Une affaire qui traîne depuis 2003 sans qu’à notre connaissance les préfets successifs n’aient imposé à la multinationale Tereos (Ex Beghin Say)(1) de dépolluer le site.

 

Pourtant la multinationale Tereos (Ex Beghin Say), 1er groupe sucrier français a les moyens financiers de dépolluer ce site ou de confiner la pollution.

 

Le préfet Jean-Luc Marx

doit expliquer  pourquoi il a autorisé

l’année dernière

la distribution d’eau

à partir du captage d’Isles Les Villenoy.

 

Pourtant l’eau de ce  captage présentait des dépassements aux références de qualité pour la turbidité, l’ammonium, le fer et le manganèse.

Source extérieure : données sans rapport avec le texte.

import Summits.CriticalPhenomena.PercolationContinuityZ3.Theorems.PercNearOneGluingNoHeavyLowerTailSahiCombMixAnd
import Summits.CriticalPhenomena.PercolationContinuityZ3.Theorems.PercNearOneGluingNoHeavyLowerTailSahiCombMixFourMain
import Summits.CriticalPhenomena.PercolationContinuityZ3.Theorems.PercNearOneGluingNoHeavyLowerTailSahiCombReadOnce

/-!
# The comb (tensor-Bernstein) hierarchy for Sahi's `E_k`, XLVI: NESTED CANALYZING ("caterpillar") FAMILIES — alternating OR- and AND-steps;
# every family of four read-once decision-list events along a common coordinate order is comb-positive at every order

Support file of the one-cut programme (crux `NoHeavyLowerTail`, stmt-CriticalPhenomena-4575; cell `prim-masterthm`, seat P3, gen 9;
`run/shared/lean/prim/prim-masterthm/prim-masterthm-p3/HIERARCHY.md` §17).  Combines COMB H-MIX(4) (`SahiCombMix.combHereditary_orCoord_four`, gen 8: the OR step
for four events) with the COMB MEET STEP (`SahiCombHereditary.combHereditary_andCoord`, every `n`, `…SahiCombMixAnd`) and the read-once transfer
(`CombPos.readOnce`, `…SahiCombReadOnce`).

THE CLASS.  Fix `n` members and a start pattern `c : Fin n → Bool` (member `j` starts as `Ω` if `c j`, else `∅`).  A STEP `⟨op, e, G⟩` replaces `U_j` by
`U_j ∪ {e ∈ ω}` (`op = true`) or `U_j ∩ {e ∈ ω}` (`op = false`) for the selected members `G j = true`.  A list of steps with pairwise distinct coordinates, applied
innermost-first, builds the CATERPILLAR FAMILY `caterpillar c L`: member `j` is the read-once DECISION LIST (nested canalyzing function with positive literals) "scan the
steps from the last to the first; at an OR step selecting `j` accept if `e ∈ ω`, at an AND step selecting `j` reject if `e ∉ ω`; at the end answer `c j`", all members
reading the coordinates in the SAME order.  Examples (four members): every hitting family `({ω ∩ S_j ≠ ∅})_j` (OR steps only), every cylinder family (AND steps only),
ladders such as `( (a ∪ b) ∩ c ∪ d,  (b ∩ c) ∪ d,  a ∪ b ∪ e,  ((a ∩ c) ∪ d) ∩ e )`.
* `caterpillar`, `isUpperSet_caterpillar`, `determinedBy_caterpillar` (bookkeeping).
* **`combHereditary_caterpillar_four`** — for FOUR members and any step list with distinct coordinates, the caterpillar family is `CombHereditary`: every row
  `E_m(μ_p; ⋂_{K_1} U, …, ⋂_{K_m} U)` of its ∩-closed family has nonnegative tensor-Bernstein coefficients (induction on the steps: constant families are chains; OR step =
  comb H-MIX(4); AND step = comb meet step).  `combHereditary_caterpillar_three` likewise (comb H-MIX(3)).
* `sahiE_caterpillar_four_nonneg` — law-level shadow: under every product measure every such row, in particular `E_4(μ_p; U_0, U_1, U_2, U_3)`, is `≥ 0`.
* **`CombHereditary.readOnce`** — the hereditary comb class is closed under read-once substitution of independent increasing gadgets (from `CombPos.readOnce`); hence
  (`combHereditary_caterpillar_four_readOnce`) the leaves `{e ∈ ω}` of a four-member caterpillar may be replaced by ARBITRARY increasing events on pairwise disjoint
  coordinate blocks.
PLACE IN THE HIERARCHY: extends gen 8's hitting families of four sets (OR-only lists) to mixed OR/AND lists; sharp use of n = 4 (the OR step fails from five events on,
`…SahiMixtureHereditaryCex5`), while the AND step is valid for every `n`.  HONEST FRAMING: Sahi's (M⁺-4) / `C_4` for general increasing events remain OPEN. [this work]
-/

noncomputable section

open scoped Classical

namespace Summit.CriticalPhenomena.PercolationContinuityZ3.Theorems

open Finset Function
open Literature.Combinatorics.Sahi2008
open Literature.Probability.Percolation (DeterminedBy determinedBy_iff determinedBy_univ)
open Literature.Probability.Percolation.DecisionTree (ind ind_of_mem ind_of_not_mem ind_nonneg)
open SahiComb
open SahiCombDisjunct (orCoord CombAllOrders)

variable {ι : Type} [Fintype ι]

namespace SahiCombHereditary

/-! ### Steps and caterpillar families -/

/-- One construction step: OR (`op = true`) or AND (`op = false`) the coordinate event `{coord ∈ ω}` into the members selected by `sel`. [this work] -/
structure MixStep (ι : Type) (n : ℕ) where
  /-- `true` = OR step (`SahiCombDisjunct.orCoord`), `false` = AND step (`andCoord`) -/
  op : Bool
  /-- the coordinate read at this step -/
  coord : ι
  /-- the members the step acts on -/
  sel : Fin n → Bool

/-- Apply one step to a family. [this work] -/
def mixStep {n : ℕ} (U : Fin n → Set (Set ι)) (s : MixStep ι n) : Fin n → Set (Set ι) :=
  bif s.op then orCoord U s.coord s.sel else andCoord U s.coord s.sel

/-- **The caterpillar family** of a start pattern `c` (member `j` starts as `Ω` if `c j`, else `∅`) and a step list (head = outermost = last step). [this work] -/
def caterpillar {n : ℕ} (c : Fin n → Bool) : List (MixStep ι n) → Fin n → Set (Set ι)
  | [] => fun j => bif c j then Set.univ else ∅
  | s :: L => mixStep (caterpillar c L) s

/-- The coordinates read by a step list. [this work] -/
def stepCoords {n : ℕ} (L : List (MixStep ι n)) : Set ι := {x | x ∈ L.map MixStep.coord}

omit [Fintype ι] in
/-- Caterpillar members are increasing events. [this work] -/
theorem isUpperSet_caterpillar {n : ℕ} (c : Fin n → Bool) : ∀ (L : List (MixStep ι n)) (j : Fin n), IsUpperSet (caterpillar c L j)
  | [], j => by
    unfold caterpillar
    cases c j
    · exact isUpperSet_empty
    · exact isUpperSet_univ
  | s :: L, j => by
    unfold caterpillar mixStep
    cases s.op
    · exact isUpperSet_andCoord (isUpperSet_caterpillar c L) s.coord s.sel j
    · exact SahiCombDisjunct.isUpperSet_orCoord (isUpperSet_caterpillar c L) s.coord s.sel j

omit [Fintype ι] in
/-- OR-ing or AND-ing `{e ∈ ω}` into an event determined by a coordinate set containing `e` keeps it so determined. [folklore] -/
theorem determinedBy_mix_coord {V : Set (Set ι)} {S : Set ι} {e : ι} (hV : DeterminedBy V S) (he : e ∈ S) (op b : Bool) :
    DeterminedBy (bif op then (bif b then V ∪ {ω : Set ι | e ∈ ω} else V) else (bif b then V ∩ {ω : Set ι | e ∈ ω} else V)) S := by
  have hE : DeterminedBy {ω : Set ι | e ∈ ω} S := by
    rw [determinedBy_iff]
    intro ω ω' h
    have := Set.ext_iff.1 h e
    simp only [Set.mem_inter_iff, he, and_true] at this
    exact this
  have hU : DeterminedBy (V ∪ {ω : Set ι | e ∈ ω}) S := by
    rw [determinedBy_iff] at hV hE ⊢
    intro ω ω' h
    simp only [Set.mem_union]
    rw [hV ω ω' h, hE ω ω' h]
  cases op <;> cases b
  · exact hV
  · exact hV.inter hE
  · exact hV
  · exact hU

omit [Fintype ι] in
/-- Caterpillar members are determined by the coordinates read. [this work] -/
theorem determinedBy_caterpillar {n : ℕ} (c : Fin n → Bool) :
    ∀ (L : List (MixStep ι n)) (j : Fin n), DeterminedBy (caterpillar c L j) (stepCoords L)
  | [], j => by
    unfold caterpillar
    cases c j
    · rw [determinedBy_iff]; intro ω ω' _; simp
    · exact determinedBy_univ _
  | ⟨op, e, G⟩ :: L, j => by
    have ih : DeterminedBy (caterpillar c L j) (stepCoords (⟨op, e, G⟩ :: L)) :=
      (determinedBy_caterpillar c L j).mono fun x hx => by
        simp only [stepCoords, List.map_cons, List.mem_cons, Set.mem_setOf_eq] at hx ⊢
        exact Or.inr hx
    have hs : e ∈ stepCoords (⟨op, e, G⟩ :: L) := by simp [stepCoords]
    have h := determinedBy_mix_coord ih hs op (G j)
    cases op <;> simpa [caterpillar, mixStep, SahiCombDisjunct.orCoord, andCoord] using h

omit [Fintype ι] in
/-- A caterpillar family ignores every coordinate not read by its steps. [this work] -/
theorem secAt_caterpillar_of_notMem {n : ℕ} (c : Fin n → Bool) (L : List (MixStep ι n)) {e : ι} (he : e ∉ L.map MixStep.coord)
    (j : Fin n) (b : Bool) : secAt e b (caterpillar c L j) = caterpillar c L j :=
  SahiCombJunta.secAt_eq_self_of_determinedBy (determinedBy_caterpillar c L j) he b

/-! ### Four (and three) members: comb-positive at every order -/

/-- **CATERPILLAR FAMILIES OF FOUR EVENTS ARE HEREDITARILY COMB-POSITIVE.**  For every start pattern and every step list reading pairwise distinct coordinates, the
∩-closed family of the four caterpillar events is comb-positive at every order.  Induction on the steps: constant families are chains (`combHereditary_constFamily`);
an OR step is comb H-MIX(4) (`SahiCombMix.combHereditary_orCoord_four`); an AND step is the comb meet step (`combHereditary_andCoord`). [this work] -/
theorem combHereditary_caterpillar_four (c : Fin 4 → Bool) :
    ∀ (L : List (MixStep ι 4)), (L.map MixStep.coord).Nodup → CombHereditary (caterpillar c L)
  | [], _ => combHereditary_constFamily c
  | s :: L, hL => by
    rw [List.map_cons, List.nodup_cons] at hL
    have ih := combHereditary_caterpillar_four c L hL.2
    have hup := isUpperSet_caterpillar c L
    have hig := secAt_caterpillar_of_notMem c L hL.1
    show CombHereditary (mixStep (caterpillar c L) s)
    unfold mixStep
    cases s.op
    · exact combHereditary_andCoord _ s.coord s.sel hig ih
    · exact SahiCombMix.combHereditary_orCoord_four _ s.coord s.sel hup hig ih

/-- The same for THREE members (comb H-MIX(3), `combHereditaryMixture_three`). [this work] -/
theorem combHereditary_caterpillar_three (c : Fin 3 → Bool) :
    ∀ (L : List (MixStep ι 3)), (L.map MixStep.coord).Nodup → CombHereditary (caterpillar c L)
  | [], _ => combHereditary_constFamily c
  | s :: L, hL => by
    rw [List.map_cons, List.nodup_cons] at hL
    have ih := combHereditary_caterpillar_three c L hL.2
    have hup := isUpperSet_caterpillar c L
    have hig := secAt_caterpillar_of_notMem c L hL.1
    show CombHereditary (mixStep (caterpillar c L) s)
    unfold mixStep
    cases s.op
    · exact combHereditary_andCoord _ s.coord s.sel hig ih
    · exact combHereditaryMixture_three _ s.coord s.sel hup hig ih

/-- AND-only step lists give `CombHereditary` families for EVERY number of members (cylinder-type families; recorded for completeness). [this work] -/
theorem combHereditary_caterpillar_and {n : ℕ} (c : Fin n → Bool) :
    ∀ (L : List (MixStep ι n)), (L.map MixStep.coord).Nodup → (∀ s ∈ L, s.op = false) → CombHereditary (caterpillar c L)
  | [], _, _ => combHereditary_constFamily c
  | s :: L, hL, hops => by
    rw [List.map_cons, List.nodup_cons] at hL
    have ih := combHereditary_caterpillar_and c L hL.2 fun t ht => hops t (List.mem_cons_of_mem s ht)
    have hig := secAt_caterpillar_of_notMem c L hL.1
    have hs : s.op = false := hops s List.mem_cons_self
    show CombHereditary (mixStep (caterpillar c L) s)
    unfold mixStep
    rw [hs]
    exact combHereditary_andCoord _ s.coord s.sel hig ih

/-- **Law-level shadow.**  Under every product measure, every row of the ∩-closed family of a four-member caterpillar family is nonnegative. [this work] -/
theorem sahiE_caterpillar_four_nonneg (c : Fin 4 → Bool) (L : List (MixStep ι 4)) (hL : (L.map MixStep.coord).Nodup)
    (p : ι → unitInterval) (m : ℕ) (K : Fin m → Finset (Fin 4)) :
    0 ≤ sahiE (bernoulliWeight p) m (fun j => ind (⋂ i ∈ K j, caterpillar c L i)) :=
  ((combHereditary_caterpillar_four c L hL).hereditaryAllOrders p) m K

/-- In particular `E_4(μ_p; U_0, U_1, U_2, U_3) ≥ 0` for the four caterpillar events themselves. [this work] -/
theorem sahiE_four_caterpillar_nonneg (c : Fin 4 → Bool) (L : List (MixStep ι 4)) (hL : (L.map MixStep.coord).Nodup) (p : ι → unitInterval) :
    0 ≤ sahiE (bernoulliWeight p) 4 (fun j => ind (caterpillar c L j)) := by
  have h := sahiE_caterpillar_four_nonneg c L hL p 4 (fun j => {j})
  refine le_of_le_of_eq h ?_
  congr 1; funext j
  rw [Finset.set_biInter_singleton]

/-! ### Read-once substitution of independent increasing gadgets -/

section ReadOnce

variable {κ : Type} [Fintype κ]

omit [Fintype ι] [Fintype κ] in
/-- Read-once substitution commutes with intersections of members. [folklore] -/
theorem readOnce_biInter {n : ℕ} (G : κ → Set (Set ι)) (U : Fin n → Set (Set κ)) (K : Finset (Fin n)) :
    {ω : Set ι | {e | ω ∈ G e} ∈ ⋂ i ∈ K, U i} = ⋂ i ∈ K, {ω : Set ι | {e | ω ∈ G e} ∈ U i} := by
  ext ω; simp

/-- **The hereditary comb class is closed under read-once substitution of independent gadgets**: for `π : ι → κ` and gadgets `G e` determined by the fibre of `e`,
`CombHereditary U → CombHereditary (U_j ∘ G)_j`. [this work] -/
theorem CombHereditary.readOnce (π : ι → κ) (G : κ → Set (Set ι)) (hG : ∀ e, DeterminedBy (G e) {i | π i = e}) {n : ℕ}
    {U : Fin n → Set (Set κ)} (hU : CombHereditary U) :
    CombHereditary (fun j => {ω : Set ι | {e | ω ∈ G e} ∈ U j}) := by
  intro m K
  have h := SahiCombReadOnce.CombPos.readOnce π G hG (hU m K)
  refine h.congr fun q => ?_
  congr 1; funext j
  rw [readOnce_biInter]

/-- Hence: a four-member caterpillar family on a base cube `κ`, with every leaf `{e ∈ ω}` replaced by an increasing gadget `G e ⊆ 2^ι` on its own block of coordinates
(blocks = fibres of `π`), is `CombHereditary` on `2^ι`. [this work] -/
theorem combHereditary_caterpillar_four_readOnce (π : ι → κ) (G : κ → Set (Set ι)) (hG : ∀ e, DeterminedBy (G e) {i | π i = e})
    (c : Fin 4 → Bool) (L : List (MixStep κ 4)) (hL : (L.map MixStep.coord).Nodup) :
    CombHereditary (fun j => {ω : Set ι | {e | ω ∈ G e} ∈ caterpillar c L j}) :=
  (combHereditary_caterpillar_four c L hL).readOnce π G hG

end ReadOnce

end SahiCombHereditary

end Summit.CriticalPhenomena.PercolationContinuityZ3.Theorems

end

Pourtant M. le préfet savait que les résultats de certains piézomètres en aval du sarcophage présentaient des concentrations importantes en arsenic,  fer, manganèse, ammonium, nickel …et cela depuis longtemps, comme l’indique l’étude d’impact Terzeo page 76. (2)

 

Pourtant lors de la commission de consultation Coderst du 8/10/2015, qui statuait sur ce dossier, une représentante d’associations environnementales avait attiré l’attention de la préfecture sur les risques concernant ce captage, situé en aval d’un site pollué,  elle s’était abstenue lors du vote, ainsi qu’un médecin et une 3ème participante.

 

Un dossier qui manque de transparence, en effet l'arrêté préfectoral de servitude d'utilité publique a été signé le 17 avril 2012  mais ne figure pas sur le site du Ministère de l’Ecologie (ICPE).

 

Adenca a sollicité la préfecture il y a une semaine pour obtenir plus d’informations, nous vous tiendrons au courant de sa réponse.

 

 

Si vous êtes inquiets

 nous vous conseillons de contacter

Emmanuel Bourgeais

maire d'Isles les Villenoy

ou

 Gérard Péhaut

 sous préfet de Meaux.

 

(1) http://tereos.com/notre-groupe/profil

(2)  http://webissimo.developpement-durable.gouv.fr/IMG/pdf/4-9-ei-tz_juin_2016_cle0457d4.pdf

 

Paru sur le site Basol

Anciens bassins de décantation TEREOS

Commune : Isles-lès-Villenoy

 

L’usine de Villenoy était spécialisée dans la fabrication de sucre cristallisé à partir de betteraves et dans la production de pulpes déshydratées. La sucrerie créée en 1871 et implantée au centre de la commune de Villenoy, entre la Marne et le canal de l’Ourcq, à 1 km au sud de Meaux.
La fabrication du sucre était réalisée sur place et l’activité du site était répartie sur deux zones bien distinctes :
- la « zone du site de l’usine » à Villenoy d’une surface d’environ 15 ha et qui se décompose en trois zones :
- le Patois, qui correspond aux bassins à écumes le long de la Marne, sur une surface d’environ 4,5 ha ;
- la Cloche, qui correspond à l’usine, sur une surface d’environ 7 ha ;
- les Raguins, au nord de l’usine où se trouvent un transformateur à huile et un entrepôt. La superficie est estimée à 3,5 ha. 
- la zone des bassins de stockage des eaux de betteraves sur le site de « La Barricade » qui se trouve à 2 km du site de l’usine et s’étend sur une surface de 60 ha environ. 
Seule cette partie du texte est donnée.